I can add subtitles to Kapwing by uploading audio files, and Kapwing will use automatic speech recognition to generate an initial draft, which I then fine-tune. Here is the interface for adding subtitles:
I paid 20 USD for a monthly subscription so that I could create a longer video, and followed the tutorial mentioned earlier to add subtitles. Eventually, I got my 15-minute video, which just barely fit under the 50MB file limit as mandated by IROS. I uploaded it to the conference, as well as to YouTube, which is the one at the top of this post.
I am happy with the final video product. That said, the process of adding subtitles was not ideal:
The automatic speech recognition for producing an initial guess at the subtitles is … bad. I mean, really bad. I guess it got less than 5% of my audio correct, so in practice I was adding all of my subtitles by manually copying and pasting from my Google Doc. To put things in perspective, Google Meet (my go-to video conferencing tool these days) handles my audio far better, with subtitles that are remarkably highly quality.
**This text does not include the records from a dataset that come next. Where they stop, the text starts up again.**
import Summits.Ventures.AbcSig.Rows.TemplateAB
import Summits.Ventures.AbcSig.Levels.N718
import Summits.Ventures.AbcSig.Levels.N2872

/-!
# Venture AbcSig — ROW `C2aL359A45AB`: `359^m·xⁿ + 2^a·yⁿ = z²` (SECOND coefficient distribution of the cell; the distribution `xⁿ + 2^a·359^m·yⁿ = z²` is `Rows/C2aL359A45.lean`), class `a 45` (GENERATED by plean/leanrow.py)

HONEST FRAMING. A row of a COMPUTATION cell (`pub-abcsig`); a CONDITIONAL theorem, no claim on ABC or any summit.
Hypotheses: `BS04Package` (CITED), `DataComplete` at levels [718, 2872] (COMPUTED, two-engine certified
level files), and the listed per-orbit exclusions `hX_…` (CITED — e.g. the cell's M6 Eisenstein certificates; the
row's R5 cell names each). Everything else is kernel-checked (`Rows/TemplateAB.lean`, `Levels/N….lean` — the SAME level files as the first distribution). Exponent
range: prime `n ≥ 11`, `n ≠ 359`, n ∉ [11]; `B = 2^a 359^m` with `a, m < n` (n-th-power free).
Row of record:  (sha256 ; SIGNED 2026-08-22T11:24:28Z by referee (ref-g7)); its R0: THEOREM for primes n >= 11, n not in [11]; the survivors [11] need M4 (Kraus) / stay open — class: candidate (a in {4,5} cell; lit/COVERAGE §C2 + IK06 Thm 1.1 a. Exponents left open by the row of record are excluded here via ; kernel-sieve residuals the row of record closes by a cell module (M6 Eisenstein / M4 Kraus certificates) appear as CITED hypotheses .
-/

namespace Summit.Ventures.AbcSig

/-- Row `C2aL359A45AB`: second coefficient distribution `359^m·xⁿ + 2^a·yⁿ = z²` (see module docstring). -/
theorem row_C2aL359A45AB (M : NewformModel) (hP : M.BS04Package)
    (hD718 : M.DataComplete 718 level718Orbits) (hD2872 : M.DataComplete 2872 level2872Orbits)
    (n : ℕ) (hn : n.Prime) (hmin : 11 ≤ n) (hnℓ : n ≠ 359) (hres : n ∉ ([11] : List ℕ)) (a m : ℕ) (ha : a = 4 ∨ a = 5) (hm : 1 ≤ m) (han : a < n) (hmn : m < n)
    
    (x y z : ℤ) (hxy1 : x * y ≠ 1) (hxy2 : x * y ≠ -1) : ¬ IsPrimitiveSolution (359 ^ m) (2 ^ a) 1 n x y z := by
  have hℓ : Nat.Prime 359 := by norm_num
  have h7 : 7 ≤ n := by omega
  have hS718 :=
    (level718_sieve n hn h7 (fun o => M.Excludes 718 o (famAB (359 ^ m) (2 ^ a) n (fun _ _ => True))) (fun h => absurd h (by simp only [List.mem_cons, List.not_mem_nil, or_false] at hres ⊢; omega)) (fun h => absurd h (by simp only [List.mem_cons, List.not_mem_nil, or_false] at hres ⊢; omega)) (fun h => absurd h (by simp only [List.mem_cons, List.not_mem_nil, or_false] at hres ⊢; omega)) (fun h => absurd h (by simp only [List.mem_cons, List.not_mem_nil, or_false] at hres ⊢; omega)))
  have hS2872 :=
    (level2872_sieve n hn h7 (fun o => M.Excludes 2872 o (famAB (359 ^ m) (2 ^ a) n (fun _ _ => True))) (fun h => absurd h (by simp only [List.mem_cons, List.not_mem_nil, or_false] at hres ⊢; omega)) (fun h => absurd h (by simp only [List.mem_cons, List.not_mem_nil, or_false] at hres ⊢; omega)))
  exact rowC2aAB_a45 359 hℓ (by norm_num) M hP n hn h7 hnℓ hD2872 hD718 a m ha hm han hmn
    hS2872
    hS718 x y z hxy1 hxy2

end Summit.Ventures.AbcSig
The interface for subtitles is also cumbersome to use, though to be fair, it’s an improvement over iMovie. As shown in the screenshot above, when re-editing a video, it doesn’t seem to preserve the ordering of the subtitles (notice how my first line in the video is listed second above). Furthermore, when editing and then clicking “Done”, I sometimes saw subtitles with incorrect sizes, so I had to re-edit the video … only to see a few subtitles disappear each time I did this. There also did not seem to be a way to change the subtitle size for all subtitles simultaneously. My solution was to forget about saving in progress, and to painstakingly go through each subtitle to change the size by manually clicking via a drop-down menu.
I hope this was useful! It is likely that future conferences will continue to be virtual in some way. For example, I am attempting to submit several papers to ICRA 2021, which will be in Xi’an, China, next summer. The website says ICRA 2021 will be a hybrid event with a mix of virtual and in-person events, but I would bet that many travel restrictions will still be in place, particularly for researchers from the United States. For that, and several other reasons, I am almost certainly going to be a virtual attendee, so I may need to revisit these instructions when making additional video recordings.
As always, thank you for reading, stay safe, and wear a mask.